Problem details:
Count the lines below that include the word "hprim" and write that number alone.

•••

/-! ## §2 Exhaustion of the star of `N₁` at a ramified place -/

/-- **EXHAUSTION OF THE STAR OF `N₁` (any ramified place)**: a self-dual vertex `L > N₁` is `N₁ + 𝒪w(a,b)` for a PRIMITIVE integral pair `(a,b)` — `L ≤ L^♯ ≤ N₁^♯ = latt diag(ϖ⁻¹,1,1)`
(★ `dualLatt_N₁_of_v`), a vector of `L ∖ N₁` reduces to a primitive `w(a,b) ∈ L` (★ `sub_vec_mem_N₁_of_mem_dual`), and `N₁ + 𝒪w(a,b) ≤ L` are two self-dual vertices
(★ `isSelfDualLattice_N₁_sup_span_vec_of_neg` — no isotropy condition at a ramified place), equal by (D2). [cite: BruhatTits1972, §10] [cite: Jacobowitz1962, §7–§8] [cite: Serre1980Trees, II.1.1] -/
theorem exists_eq_N₁_sup_span_vec_of_lt_of_even (hσ : ∀ x, σ (σ x) = x) (hvσ : ∀ a, Valued.v (σ a) = Valued.v a) (hϖ : Valued.v ϖ = WithZero.exp (-1 : ℤ))
    (heven : ∀ x : K, σ x = x → x ≠ 0 → ∃ n : ℤ, Valued.v x = WithZero.exp (2 * n)) {L : Submodule 𝒪[K] (Fin 3 → K)}
    (hL : IsSelfDualLattice σ ϖ ((StdForm.antidiagonal 3).over K) L) (hlt : latt (Matrix.diagonal ![(1 : K), 1, ϖ]) < L) :
    ∃ a b : K, Valued.v a ≤ 1 ∧ Valued.v b ≤ 1 ∧ (Valued.v a = 1 ∨ Valued.v b = 1) ∧
      L = latt (Matrix.diagonal ![(1 : K), 1, ϖ]) ⊔ Submodule.span 𝒪[K] {(![a / ϖ, 0, b] : Fin 3 → K)} := by
  have hϖ0 : ϖ ≠ 0 := uniformizer_ne_zero hϖ
  -- `L ≤ L^♯ ≤ N₁^♯ = latt diag(ϖ⁻¹, 1, 1)`
  have hLd : L ≤ latt (Matrix.diagonal ![ϖ⁻¹, (1 : K), 1]) :=
    calc L ≤ dualLatt σ ((StdForm.antidiagonal 3).over K) L := le_dualLatt_of_isVertexLattice hvσ hL
      _ ≤ dualLatt σ ((StdForm.antidiagonal 3).over K) (latt (Matrix.diagonal ![(1 : K), 1, ϖ])) := dualLatt_antitone σ _ hlt.le
      _ = latt (Matrix.diagonal ![ϖ⁻¹, (1 : K), 1]) := dualLatt_N₁_of_v hvσ hϖ0
  obtain ⟨w, hwL, hwN⟩ := SetLike.exists_of_lt hlt
  obtain ⟨ha, hb, hsub⟩ := sub_vec_mem_N₁_of_mem_dual hϖ (hLd hwL)
  -- `w(a,b) ∈ L`, primitive
  have hw'L : (![ϖ * w 0 / ϖ, 0, w 2] : Fin 3 → K) ∈ L := by
    have h : w - (w - ![ϖ * w 0 / ϖ, 0, w 2]) ∈ L := Submodule.sub_mem _ hwL (hlt.le hsub)
    rwa [sub_sub_cancel] at h
  have hprim : Valued.v (ϖ * w 0) = 1 ∨ Valued.v (w 2) = 1 := by
    by_contra h
    push Not at h
    have hmem : (![ϖ * w 0 / ϖ, 0, w 2] : Fin 3 → K) ∈ latt (Matrix.diagonal ![(1 : K), 1, ϖ]) :=
      (vec_mem_N₁_iff hϖ _ _).2 ⟨lt_of_le_of_ne ha h.1, lt_of_le_of_ne hb h.2⟩
    have hw : w ∈ latt (Matrix.diagonal ![(1 : K), 1, ϖ]) := by
      have := Submodule.add_mem _ hsub hmem
      rwa [sub_add_cancel] at this
    exact hwN hw
  -- `N₁ + 𝒪w(a,b) ≤ L`, both self-dual
  have hL' := isSelfDualLattice_N₁_sup_span_vec_of_even hσ hvσ hϖ heven ha hb hprim
  have hle : latt (Matrix.diagonal ![(1 : K), 1, ϖ]) ⊔ Submodule.span 𝒪[K] {(![ϖ * w 0 / ϖ, 0, w 2] : Fin 3 → K)} ≤ L :=
    sup_le hlt.le (Submodule.span_le.2 (Set.singleton_subset_iff.2 hw'L))
  exact ⟨ϖ * w 0, w 2, ha, hb, hprim, (eq_of_le_of_isVertexLattice hvσ hϖ0 hL' hL hle).symm⟩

•••

Result below:
3